# A person walked 100 meters towards north and then took a turn of 40° to his left and walked another 100 meters,what is his total displacement?

Feb 16, 2018

His total displacement, $S$ can be written as,the vector sum of two vectors of magnitude $100 m$ making an angle of $40$ in between them.

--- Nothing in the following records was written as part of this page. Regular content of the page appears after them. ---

import Summits.QuantumFields.YangMills.Theorems.PencilRigidityNPointIsotropyDegreeLeTwo
import Summits.QuantumFields.YangMills.Theorems.PencilRigidityNPointIsotropyCorner
import Summits.QuantumFields.YangMills.Theorems.PencilRigidityNPointIsotropyUnorderedRPTransport
import Summits.QuantumFields.YangMills.Theorems.PencilRigidityPlanarToEuclideanSO4

/-!
# `NPointIsotropy`, line quarter-turn-corner-operator — the bet (stub D) holds through degree two

Support file for the lead's stub `stub_eighthTurnIdentity` (crux stmt-QuantumFields-11686, item evidence
`work/D_analysis.md` §1(d)): the eighth-turn identity `𝔖ₘ₊ₙ(Θ(R₈·G₁)* ⊗ R₈·G₂) = 𝔖ₘ₊ₙ(ΘG₁* ⊗ Rq·G₂)` for
quadrant-supported off-diagonal `G₁, G₂` holds whenever `m + n ≤ 2`, from translations, the radial two-point kernel
and the function residual alone: the two tensor products differ by the planar rotation `R₈⁻¹` (the sector identity
of `PencilRigidityNPointIsotropyCorner`), and in degrees `≤ 2` a translation-invariant family with radial kernel and
function residual is invariant on `⁰𝒮` under every linear isometry (`harmonicKill_degree_le_two` of the sibling line).
So the content of the bet starts at degree `3`, exactly as for every other dress of the regular model-blind core.
Also recorded: a linear isometry of `ℝ⁴` is determined by its values on `e₀,…,e₃`, whence the abstract quarter-turn and
eighth-turn of the stub ARE `planeRot 0 (-π/2)` and `planeRot 0 (-π/4)`. [folklore]
-/

noncomputable section

namespace Summit.QuantumFields.YangMills.Theorems.NPointIsotropy.QuarterTurnCornerOperator

namespace DegreeLeTwo

open scoped SchwartzMap
open Literature.MathematicalPhysics.QuantumLattice Literature.MathematicalPhysics.AQFT
  Literature.MathematicalPhysics.QuantumFieldTheory
open Summit.QuantumFields.YangMills.Theorems.NPointIsotropy.Negative (E4 RadialKernel NPointRegular)
open Summit.QuantumFields.YangMills.Theorems.CurvatureBoostCovariance.Negative (Translations isOffDiagonal_linActMulti)
open Summit.QuantumFields.YangMills.Theorems.PlanarToEuclidean (four_cases)

variable {n m : ℕ}

/-- A linear isometry of `ℝ⁴` is determined by its values on the standard basis vectors. [folklore] -/
theorem ext_single {R R' : E4 ≃ₗᵢ[ℝ] E4}
    (h : ∀ i : Fin 4, R (EuclideanSpace.single i 1) = R' (EuclideanSpace.single i 1)) : R = R' := by
  apply LinearIsometryEquiv.toLinearEquiv_injective
  apply LinearEquiv.toLinearMap_injective
  refine (EuclideanSpace.basisFun (Fin 4) ℝ).toBasis.ext fun i => ?_
  simpa using h i

/-- The four coordinate conditions of the stub's quarter-turn pin it: `Rq = planeRot 0 (-π/2)`. [folklore] -/
theorem quarterTurn_eq {Rq : E4 ≃ₗᵢ[ℝ] E4}
    (h : Rq (EuclideanSpace.single 0 1) = EuclideanSpace.single 1 1 ∧
      Rq (EuclideanSpace.single 1 1) = -EuclideanSpace.single 0 1 ∧
      Rq (EuclideanSpace.single 2 1) = EuclideanSpace.single 2 1 ∧
      Rq (EuclideanSpace.single 3 1) = EuclideanSpace.single 3 1) :
    Rq = planeRot (d := 3) 0 (-(Real.pi / 2)) := by
  obtain ⟨h0, h1, h2, h3⟩ := h
  have hc : Real.cos (-(Real.pi / 2)) = 0 := by rw [Real.cos_neg, Real.cos_pi_div_two]
  have hs : Real.sin (-(Real.pi / 2)) = -1 := by rw [Real.sin_neg, Real.sin_pi_div_two]
  refine ext_single fun i => ?_
  rcases four_cases i with rfl | rfl | rfl | rfl
  · rw [h0]; ext j; fin_cases j <;> simp [planeRot_apply, hc, hs]
  · rw [h1]; ext j; fin_cases j <;> simp [planeRot_apply, hc, hs]
  · rw [h2]; ext j; fin_cases j <;> simp [planeRot_apply, hc, hs]
  · rw [h3]; ext j; fin_cases j <;> simp [planeRot_apply, hc, hs]

/-- The four coordinate conditions of the stub's eighth-turn pin it: `R₈ = planeRot 0 (-π/4)`. [folklore] -/
theorem eighthTurn_eq {R₈ : E4 ≃ₗᵢ[ℝ] E4}
    (h : R₈ (EuclideanSpace.single 0 1) =
        (Real.sqrt 2 / 2) • EuclideanSpace.single 0 1 + (Real.sqrt 2 / 2) • EuclideanSpace.single 1 1 ∧
      R₈ (EuclideanSpace.single 1 1) =
        -((Real.sqrt 2 / 2) • EuclideanSpace.single 0 1) + (Real.sqrt 2 / 2) • EuclideanSpace.single 1 1 ∧
      R₈ (EuclideanSpace.single 2 1) = EuclideanSpace.single 2 1 ∧
      R₈ (EuclideanSpace.single 3 1) = EuclideanSpace.single 3 1) :
    R₈ = planeRot (d := 3) 0 (-(Real.pi / 4)) := by
  obtain ⟨h0, h1, h2, h3⟩ := h
  have hc : Real.cos (-(Real.pi / 4)) = Real.sqrt 2 / 2 := by rw [Real.cos_neg, Real.cos_pi_div_four]
  have hs : Real.sin (-(Real.pi / 4)) = -(Real.sqrt 2 / 2) := by rw [Real.sin_neg, Real.sin_pi_div_four]
  refine ext_single fun i => ?_
  rcases four_cases i with rfl | rfl | rfl | rfl
  · rw [h0]; ext j; fin_cases j <;> simp [planeRot_apply, hc, hs]
  · rw [h1]; ext j; fin_cases j <;> simp [planeRot_apply, hc, hs]
  · rw [h2]; ext j; fin_cases j <;> simp [planeRot_apply, hc, hs]
  · rw [h3]; ext j; fin_cases j <;> simp [planeRot_apply, hc, hs]

/-- A quadrant-supported test function is positive-time. [folklore] -/
theorem isPositiveTimeMulti_of_quadrant {G : 𝓢((Fin n → E4), ℂ)}
    (hG : tsupport (G : (Fin n → E4) → ℂ) ⊆ {x | ∀ i, 0 < x i 0 ∧ x i 1 < 0}) : IsPositiveTimeMulti G :=
  fun _ hx i => (hG hx i).1

/-- The quarter-turned image of a quadrant-supported test function is positive-time (`Rq Q = {x⁰ > 0, x¹ > 0}`).
[folklore] -/
theorem isPositiveTimeMulti_linActMulti_quarter {G : 𝓢((Fin n → E4), ℂ)}
    (hG : tsupport (G : (Fin n → E4) → ℂ) ⊆ {x | ∀ i, 0 < x i 0 ∧ x i 1 < 0}) :
    IsPositiveTimeMulti (linActMulti (planeRot (d := 3) 0 (-(Real.pi / 2))) G) := by
  intro x hx i
  have hy := hG (Corner.mem_tsupport_of_mem_tsupport_linActMulti _ G hx) i
  rw [Corner.rot_symm_apply, neg_neg] at hy
  have h1 := hy.2
  have hc : Real.cos (Real.pi / 2) = 0 := Real.cos_pi_div_two
  have hs : Real.sin (Real.pi / 2) = 1 := Real.sin_pi_div_two
  simp only [planeRot_apply, Fin.succ_zero_eq_one, hc, hs, one_ne_zero, if_false, if_true] at h1
  linarith

/-- **The bet through degree two.** For a translation-invariant family with the radial two-point kernel and the
function residual, the eighth-turn identity of stub `stub_eighthTurnIdentity` holds in all slots with `m + n ≤ 2`
(no reflection positivity, cone or gap needed). [folklore] -/
theorem eighthTurnIdentity_degree_le_two :
    open Literature.MathematicalPhysics.QuantumLattice Literature.MathematicalPhysics.AQFT
      Literature.MathematicalPhysics.QuantumFieldTheory
      Summit.QuantumFields.YangMills.Theorems.CurvatureBoostCovariance.Negative
      Summit.QuantumFields.YangMills.Theorems.NPointIsotropy.Negative in
    ∀ (S₁ : SchwingerFamily E4), Translations S₁ → RadialKernel S₁ → NPointRegular S₁ →
      ∀ (Rq R₈ : E4 ≃ₗᵢ[ℝ] E4),
        (Rq (EuclideanSpace.single 0 1) = EuclideanSpace.single 1 1 ∧
          Rq (EuclideanSpace.single 1 1) = -EuclideanSpace.single 0 1 ∧
          Rq (EuclideanSpace.single 2 1) = EuclideanSpace.single 2 1 ∧
          Rq (EuclideanSpace.single 3 1) = EuclideanSpace.single 3 1) →
        (R₈ (EuclideanSpace.single 0 1) =
            (Real.sqrt 2 / 2) • EuclideanSpace.single 0 1 + (Real.sqrt 2 / 2) • EuclideanSpace.single 1 1 ∧
          R₈ (EuclideanSpace.single 1 1) =
            -((Real.sqrt 2 / 2) • EuclideanSpace.single 0 1) + (Real.sqrt 2 / 2) • EuclideanSpace.single 1 1 ∧
          R₈ (EuclideanSpace.single 2 1) = EuclideanSpace.single 2 1 ∧
          R₈ (EuclideanSpace.single 3 1) = EuclideanSpace.single 3 1) →
        ∀ (m n : ℕ), m + n ≤ 2 → ∀ (G₁ : SchwartzMap (Fin m → E4) ℂ) (G₂ : SchwartzMap (Fin n → E4) ℂ),
          tsupport (G₁ : (Fin m → E4) → ℂ) ⊆ {x | ∀ i, 0 < x i 0 ∧ x i 1 < 0} →
          tsupport (G₂ : (Fin n → E4) → ℂ) ⊆ {x | ∀ i, 0 < x i 0 ∧ x i 1 < 0} →
          IsOffDiagonal G₁ → IsOffDiagonal G₂ →
          ∀ (H H' : SchwartzMap (Fin (m + n) → E4) ℂ),
            IsAppendTensorOf H (osAdjoint (linActMulti R₈ G₁)) (linActMulti R₈ G₂) →
            IsAppendTensorOf H' (osAdjoint G₁) (linActMulti Rq G₂) →
            S₁ (m + n) H = S₁ (m + n) H' := by
  intro S₁ htr hK hreg Rq R₈ hRq hR₈ m n hmn G₁ G₂ hG₁ hG₂ hG₁o hG₂o H H' hH hH'
  have hRq' : Rq = planeRot (d := 3) 0 (-(Real.pi / 2)) := quarterTurn_eq hRq
  have hR₈' : R₈ = planeRot (d := 3) 0 (-(Real.pi / 4)) := eighthTurn_eq hR₈
  -- the two witnesses are the concrete tensor products
  have hHeq : H = (osAdjoint (linActMulti R₈ G₁)).appendTensor (linActMulti R₈ G₂) := by
    ext x; rw [hH x, SchwartzMap.appendTensor_apply]
  have hH'eq : H' = (osAdjoint G₁).appendTensor (linActMulti Rq G₂) := by
    ext x; rw [hH' x, SchwartzMap.appendTensor_apply]
  -- the sector identity: `H = R₈⁻¹ · H'`
  have hsec : H = linActMulti (planeRot (d := 3) 0 (Real.pi / 4)) H' := by
    rw [hHeq, hH'eq, hRq', hR₈', Corner.sector_identity]
  -- `H'` is off-diagonal (separated supports, each group off-diagonal)
  have hH'o : IsOffDiagonal H' := by
    rw [hH'eq, hRq']
    exact UnorderedRP.isOffDiagonal_osAdjoint_appendTensor (isPositiveTimeMulti_of_quadrant hG₁) hG₁o
      (isPositiveTimeMulti_linActMulti_quarter hG₂) (isOffDiagonal_linActMulti hG₂o _)
  rw [hsec]
  exact ComplexRotationBandlimit.harmonicKill_degree_le_two S₁ htr hK hreg _ (m + n) hmn H' hH'o

end DegreeLeTwo

end Summit.QuantumFields.YangMills.Theorems.NPointIsotropy.QuarterTurnCornerOperator

end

So,we can calculate the displacement as,

 S = sqrt( 100^2 + 100^2 + 2×100×100×cos 40) = 187.94 m

Feb 16, 2018

$\text{188 meters}$ (3 significant figures)

#### Explanation:

Using the cosine rule. Let

• $b = 100$
• $c = 100$

The displacement is $a$. The angle between the two $\left(A\right)$ is ${140}^{\circ}$ because the person turns ${40}^{\circ}$ and

${180}^{\circ} - {40}^{\circ} = {140}^{\circ}$

The cosine rule for finding a side is

${a}^{2} = {b}^{2} + {c}^{2} - 2 b c \times C o s A$

Break the formula down into sections:

$2 b c \times C o s A$

$2 \left(100 \times 100\right) = 20000$

$20000 \left(C o s 140\right) = - 15320.88886$

${b}^{2} + {c}^{2}$

${100}^{2} + {100}^{2} = 20000$

So

${b}^{2} + {c}^{2} - 2 b c x C o s A$

$20000 - \left(- 15320.88886\right) = 35320.88886$

Therefore, we know that

${a}^{2} = 35320.88886$

We now must find the square root to find what $a$ (the displacement) is. Using a calculator,

$\sqrt{35320.88886} = 187.938524$

We can round this to $188$ meters ($3$ significant figures).